We’ve identified the transcriptomes, or the unique molecular signatures, of more than 40 cochlear cell sub-types. Deepening our understanding of the diversity of cells and their roles in hearing biology is a critical step in discovering and validating novel targets for drug development.
Through genomic and molecular tools such as scRNA-seq, we’re profiling the changes in gene expression associated with many hearing pathologies. This guides our search for new drug development targets.
We test and optimize potential therapeutic compounds using an array of proprietary tools, including in vivo and ex vivo models of inner ear disorders and extensive electrophysiology and molecular characterization tools.
To develop therapeutics which address a diverse range of hearing disorders, we’ve built a tool kit spanning multiple treatment modalities, including biologics, small molecules and gene therapy. We are actively pursuing a range of drug delivery routes, including oral, transtympanic injection and intracochlear infusion.
Using advanced and traditional audiometric tools, Decibel is working to ensure we can select patients for clinical trials, demonstrate the efficacy of our investigational therapies and identify clinically meaningful endpoints.
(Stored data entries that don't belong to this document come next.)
/-- **The row's acceptance configuration, verbatim.**  On the 4⁴ `SU(2)` lattice with parity masks,
Lüscher's sweep schedule (`8·nsweeps` masked Wilson-flow sub-steps) and the refusal rule `6|ε| < 1`,
the LO member packaged as in `exists_layers_su2WilsonFlowLO` drives an FT-HMC kernel that commutes
with EVERY gauge transformation `h : Λ → SU(2)`, for every gauge-invariant measurable action `S`,
every covariant measurable force routine `g`, every `c` and trajectory length `n`. -/
theorem su2_fthmc_acceptanceLattice_gaugeCovariant {ε : ℝ} (hε : |ε| * 6 < 1) (nsweeps : ℕ) :
    ∃ χ : Site 4 4 → ZMod 2, (∀ (x : Site 4 4) (i : Fin 4), χ (x.shift i) ≠ χ x) ∧
    ∃ layers : List ((GaugeConfig 4 4 (Matrix.specialUnitaryGroup (Fin 2) ℂ) ≃ᵐ GaugeConfig 4 4 (Matrix.specialUnitaryGroup (Fin 2) ℂ)) × (GaugeConfig 4 4 (Matrix.specialUnitaryGroup (Fin 2) ℂ) → ℝ)),
      layers.map (fun Ly => ((Ly.1 : GaugeConfig 4 4 (Matrix.specialUnitaryGroup (Fin 2) ℂ) → GaugeConfig 4 4 (Matrix.specialUnitaryGroup (Fin 2) ℂ)), Ly.2)) =
        ((List.replicate nsweeps ((List.finRange 4).flatMap fun μ : Fin 4 => [(μ, (0 : ZMod 2)), (μ, 1)])).flatten).map (fun s =>
        ((fun (V : GaugeConfig 4 4 (Matrix.specialUnitaryGroup (Fin 2) ℂ)) (e : Edge 4 4) =>
        if e.2 = s.1 ∧ χ e.1 = s.2 then
          gaussUnit (geodesicKick ε (∑ ν ∈ Finset.univ.erase e.2,
            (vecQuat (((V (Site.shift e.1 e.2, ν) * (V (Site.shift e.1 ν, e.2))⁻¹ * (V (e.1, ν))⁻¹)⁻¹ : (Matrix.specialUnitaryGroup (Fin 2) ℂ)) : Matrix (Fin 2) (Fin 2) ℂ) +
              vecQuat ((((V (Site.shift (e.1 - Pi.single ν 1) e.2, ν))⁻¹ * (V (e.1 - Pi.single ν 1, e.2))⁻¹ *
                V (e.1 - Pi.single ν 1, ν))⁻¹ : (Matrix.specialUnitaryGroup (Fin 2) ℂ)) : Matrix (Fin 2) (Fin 2) ℂ)))
            (vecQuat ((V e : (Matrix.specialUnitaryGroup (Fin 2) ℂ)) : Matrix (Fin 2) (Fin 2) ℂ)))
        else V e),
         fun V : GaugeConfig 4 4 (Matrix.specialUnitaryGroup (Fin 2) ℂ) => ∏ a : {e : Edge 4 4 // e.2 = s.1 ∧ χ e.1 = s.2},
          (if Real.sin (angle (∑ ν ∈ Finset.univ.erase a.1.2,
            (vecQuat (((V (Site.shift a.1.1 a.1.2, ν) * (V (Site.shift a.1.1 ν, a.1.2))⁻¹ * (V (a.1.1, ν))⁻¹)⁻¹ : (Matrix.specialUnitaryGroup (Fin 2) ℂ)) : Matrix (Fin 2) (Fin 2) ℂ) +
              vecQuat ((((V (Site.shift (a.1.1 - Pi.single ν 1) a.1.2, ν))⁻¹ * (V (a.1.1 - Pi.single ν 1, a.1.2))⁻¹ *
                V (a.1.1 - Pi.single ν 1, ν))⁻¹ : (Matrix.specialUnitaryGroup (Fin 2) ℂ)) : Matrix (Fin 2) (Fin 2) ℂ))) (vecQuat ((V a.1 : (Matrix.specialUnitaryGroup (Fin 2) ℂ)) : Matrix (Fin 2) (Fin 2) ℂ))) = 0 then
            (1 - ε * ‖(∑ ν ∈ Finset.univ.erase a.1.2,
            (vecQuat (((V (Site.shift a.1.1 a.1.2, ν) * (V (Site.shift a.1.1 ν, a.1.2))⁻¹ * (V (a.1.1, ν))⁻¹)⁻¹ : (Matrix.specialUnitaryGroup (Fin 2) ℂ)) : Matrix (Fin 2) (Fin 2) ℂ) +
              vecQuat ((((V (Site.shift (a.1.1 - Pi.single ν 1) a.1.2, ν))⁻¹ * (V (a.1.1 - Pi.single ν 1, a.1.2))⁻¹ *
                V (a.1.1 - Pi.single ν 1, ν))⁻¹ : (Matrix.specialUnitaryGroup (Fin 2) ℂ)) : Matrix (Fin 2) (Fin 2) ℂ)))‖ * Real.cos (angle (∑ ν ∈ Finset.univ.erase a.1.2,
            (vecQuat (((V (Site.shift a.1.1 a.1.2, ν) * (V (Site.shift a.1.1 ν, a.1.2))⁻¹ * (V (a.1.1, ν))⁻¹)⁻¹ : (Matrix.specialUnitaryGroup (Fin 2) ℂ)) : Matrix (Fin 2) (Fin 2) ℂ) +
              vecQuat ((((V (Site.shift (a.1.1 - Pi.single ν 1) a.1.2, ν))⁻¹ * (V (a.1.1 - Pi.single ν 1, a.1.2))⁻¹ *
                V (a.1.1 - Pi.single ν 1, ν))⁻¹ : (Matrix.specialUnitaryGroup (Fin 2) ℂ)) : Matrix (Fin 2) (Fin 2) ℂ))) (vecQuat ((V a.1 : (Matrix.specialUnitaryGroup (Fin 2) ℂ)) : Matrix (Fin 2) (Fin 2) ℂ)))) ^ 3
          else kickJac (ε * ‖(∑ ν ∈ Finset.univ.erase a.1.2,
            (vecQuat (((V (Site.shift a.1.1 a.1.2, ν) * (V (Site.shift a.1.1 ν, a.1.2))⁻¹ * (V (a.1.1, ν))⁻¹)⁻¹ : (Matrix.specialUnitaryGroup (Fin 2) ℂ)) : Matrix (Fin 2) (Fin 2) ℂ) +
              vecQuat ((((V (Site.shift (a.1.1 - Pi.single ν 1) a.1.2, ν))⁻¹ * (V (a.1.1 - Pi.single ν 1, a.1.2))⁻¹ *
                V (a.1.1 - Pi.single ν 1, ν))⁻¹ : (Matrix.specialUnitaryGroup (Fin 2) ℂ)) : Matrix (Fin 2) (Fin 2) ℂ)))‖) 2 (angle (∑ ν ∈ Finset.univ.erase a.1.2,
            (vecQuat (((V (Site.shift a.1.1 a.1.2, ν) * (V (Site.shift a.1.1 ν, a.1.2))⁻¹ * (V (a.1.1, ν))⁻¹)⁻¹ : (Matrix.specialUnitaryGroup (Fin 2) ℂ)) : Matrix (Fin 2) (Fin 2) ℂ) +
              vecQuat ((((V (Site.shift (a.1.1 - Pi.single ν 1) a.1.2, ν))⁻¹ * (V (a.1.1 - Pi.single ν 1, a.1.2))⁻¹ *
                V (a.1.1 - Pi.single ν 1, ν))⁻¹ : (Matrix.specialUnitaryGroup (Fin 2) ℂ)) : Matrix (Fin 2) (Fin 2) ℂ))) (vecQuat ((V a.1 : (Matrix.specialUnitaryGroup (Fin 2) ℂ)) : Matrix (Fin 2) (Fin 2) ℂ)))))) ∧
      layers.length = 8 * nsweeps ∧
      ∀ (h : Site 4 4 → Matrix.specialUnitaryGroup (Fin 2) ℂ) {S : GaugeConfig 4 4 (Matrix.specialUnitaryGroup (Fin 2) ℂ) → ℝ} (hS : Measurable S) (_hSi : IsGaugeInvariant S) (c : ℝ)
        {g : GaugeConfig 4 4 (Matrix.specialUnitaryGroup (Fin 2) ℂ) → ((Edge 4 4 × Fin 3) → ℝ)} (hg : Measurable g)
        (_hgc : ∀ V : GaugeConfig 4 4 (Matrix.specialUnitaryGroup (Fin 2) ℂ), g (gaugeTransform h V) =
          (fun q : Edge 4 4 × Fin 3 => (vecQuat (((h q.1.1 : Matrix.specialUnitaryGroup (Fin 2) ℂ) : Matrix (Fin 2) (Fin 2) ℂ) * quatVec (toLp 2 ![0, g V (q.1, 0), g V (q.1, 1), g V (q.1, 2)]) * (((h q.1.1 : Matrix.specialUnitaryGroup (Fin 2) ℂ) : Matrix (Fin 2) (Fin 2) ℂ))ᴴ)) q.2.succ)) (n : ℕ),
      conjKernel
        (conjKernel
          (refreshUpdate
            (involMH
              (⇑((flip : Equiv.Perm (GaugeConfig 4 4 (Matrix.specialUnitaryGroup (Fin 2) ℂ) × ((Edge 4 4 × Fin 3) → ℝ))) *
                  leapfrog (mulDrift fun p : ((Edge 4 4 × Fin 3) → ℝ) =>
                    fun ℓ : Edge 4 4 => gaussUnit (toLp 2
          ![Real.cos (c * Real.sqrt (p (ℓ, 0) ^ 2 + p (ℓ, 1) ^ 2 + p (ℓ, 2) ^ 2)),
            c * Real.sinc (c * Real.sqrt (p (ℓ, 0) ^ 2 + p (ℓ, 1) ^ 2 + p (ℓ, 2) ^ 2)) * p (ℓ, 0),
            c * Real.sinc (c * Real.sqrt (p (ℓ, 0) ^ 2 + p (ℓ, 1) ^ 2 + p (ℓ, 2) ^ 2)) * p (ℓ, 1),
            c * Real.sinc (c * Real.sqrt (p (ℓ, 0) ^ 2 + p (ℓ, 1) ^ 2 + p (ℓ, 2) ^ 2)) * p (ℓ, 2)])) g ^ n))
              (measurable_flip_leapfrog_pow (measurable_mulDrift (measurable_su2Drift c)) hg n)
              fun z : GaugeConfig 4 4 (Matrix.specialUnitaryGroup (Fin 2) ℂ) × ((Edge 4 4 × Fin 3) → ℝ) =>
                (S ((layers.foldr (fun Ly (G : GaugeConfig 4 4 (Matrix.specialUnitaryGroup (Fin 2) ℂ) ≃ᵐ GaugeConfig 4 4 (Matrix.specialUnitaryGroup (Fin 2) ℂ)) => Ly.1.trans G)
              (MeasurableEquiv.refl (GaugeConfig 4 4 (Matrix.specialUnitaryGroup (Fin 2) ℂ)))) z.1) - Real.log ((layers.foldr (fun Ly K => fun V => Ly.2 V * K (Ly.1 V)) (fun _ => (1 : ℝ))) z.1)) + ∑ i, z.2 i ^ 2 / 2)
            ((((volume : Measure ((Edge 4 4 × Fin 3) → ℝ)).withDensity
                  fun p => ENNReal.ofReal (Real.exp (-(∑ i, p i ^ 2 / 2)))) Set.univ)⁻¹ •
              (volume : Measure ((Edge 4 4 × Fin 3) → ℝ)).withDensity
                fun p => ENNReal.ofReal (Real.exp (-(∑ i, p i ^ 2 / 2)))))
          (layers.foldr (fun Ly (G : GaugeConfig 4 4 (Matrix.specialUnitaryGroup (Fin 2) ℂ) ≃ᵐ GaugeConfig 4 4 (Matrix.specialUnitaryGroup (Fin 2) ℂ)) => Ly.1.trans G)
              (MeasurableEquiv.refl (GaugeConfig 4 4 (Matrix.specialUnitaryGroup (Fin 2) ℂ)))))
        (Elitzur.gaugeTransformMEquiv h) =
        (conjKernel
          (refreshUpdate
            (involMH
              (⇑((flip : Equiv.Perm (GaugeConfig 4 4 (Matrix.specialUnitaryGroup (Fin 2) ℂ) × ((Edge 4 4 × Fin 3) → ℝ))) *
                  leapfrog (mulDrift fun p : ((Edge 4 4 × Fin 3) → ℝ) =>
                    fun ℓ : Edge 4 4 => gaussUnit (toLp 2
          ![Real.cos (c * Real.sqrt (p (ℓ, 0) ^ 2 + p (ℓ, 1) ^ 2 + p (ℓ, 2) ^ 2)),
            c * Real.sinc (c * Real.sqrt (p (ℓ, 0) ^ 2 + p (ℓ, 1) ^ 2 + p (ℓ, 2) ^ 2)) * p (ℓ, 0),
            c * Real.sinc (c * Real.sqrt (p (ℓ, 0) ^ 2 + p (ℓ, 1) ^ 2 + p (ℓ, 2) ^ 2)) * p (ℓ, 1),
            c * Real.sinc (c * Real.sqrt (p (ℓ, 0) ^ 2 + p (ℓ, 1) ^ 2 + p (ℓ, 2) ^ 2)) * p (ℓ, 2)])) g ^ n))
              (measurable_flip_leapfrog_pow (measurable_mulDrift (measurable_su2Drift c)) hg n)
              fun z : GaugeConfig 4 4 (Matrix.specialUnitaryGroup (Fin 2) ℂ) × ((Edge 4 4 × Fin 3) → ℝ) =>
                (S ((layers.foldr (fun Ly (G : GaugeConfig 4 4 (Matrix.specialUnitaryGroup (Fin 2) ℂ) ≃ᵐ GaugeConfig 4 4 (Matrix.specialUnitaryGroup (Fin 2) ℂ)) => Ly.1.trans G)
              (MeasurableEquiv.refl (GaugeConfig 4 4 (Matrix.specialUnitaryGroup (Fin 2) ℂ)))) z.1) - Real.log ((layers.foldr (fun Ly K => fun V => Ly.2 V * K (Ly.1 V)) (fun _ => (1 : ℝ))) z.1)) + ∑ i, z.2 i ^ 2 / 2)
            ((((volume : Measure ((Edge 4 4 × Fin 3) → ℝ)).withDensity
                  fun p => ENNReal.ofReal (Real.exp (-(∑ i, p i ^ 2 / 2)))) Set.univ)⁻¹ •
              (volume : Measure ((Edge 4 4 × Fin 3) → ℝ)).withDensity
                fun p => ENNReal.ofReal (Real.exp (-(∑ i, p i ^ 2 / 2)))))
          (layers.foldr (fun Ly (G : GaugeConfig 4 4 (Matrix.specialUnitaryGroup (Fin 2) ℂ) ≃ᵐ GaugeConfig 4 4 (Matrix.specialUnitaryGroup (Fin 2) ℂ)) => Ly.1.trans G)
              (MeasurableEquiv.refl (GaugeConfig 4 4 (Matrix.specialUnitaryGroup (Fin 2) ℂ))))) := by
  obtain ⟨χ, hχ⟩ := exists_parityMask (d := 4) (L := 4) (by decide)
  have hε' : |ε| * (2 * ((4 - 1 : ℕ) : ℝ)) < 1 := by norm_num; linarith
  obtain ⟨layers, hmap, -, hmeas, -⟩ := exists_layers_su2WilsonFlowLO χ hχ hε'
    ((List.replicate nsweeps ((List.finRange 4).flatMap fun μ : Fin 4 => [(μ, (0 : ZMod 2)), (μ, 1)])).flatten)
  have hgauge := su2WilsonFlowLO_member_gauge χ ε _ layers hmap
  refine ⟨χ, hχ, layers, hmap, ?_, ?_⟩
  · have hl := congrArg List.length hmap
    rw [List.length_map, List.length_map, length_luscherSchedule_four] at hl
    exact hl
  · intro h S hS hSi c g hg hgc n
    exact su2_fthmc_conjKernel_gaugeTransform_layers h layers hmeas hgauge.1 hgauge.2 hS hSi c hg hgc n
We also work with collaborators to develop and test portable audiometric diagnostic tools, which accelerate the clinical trial process and enable us to conduct research in large populations to characterize the phenotypes of genetic hearing loss.
Inner hair cells in cochlear explant cultures. Hair cells are stained with Myo7a in red and nuclei in blue. Green-phalloidin shows stereocilia, which are the mechanosensing organelles of hair cells.
A utricle, the inner ear’s detector of linear acceleration (e.g., gravity). Type I vestibular hair cells are labeled in green; Type II hair cells in blue.
A close-up of hair cells at the edge of the sensory path in a developing utricle. Mature hair cells are stained in purple, newly generated hair cells in green.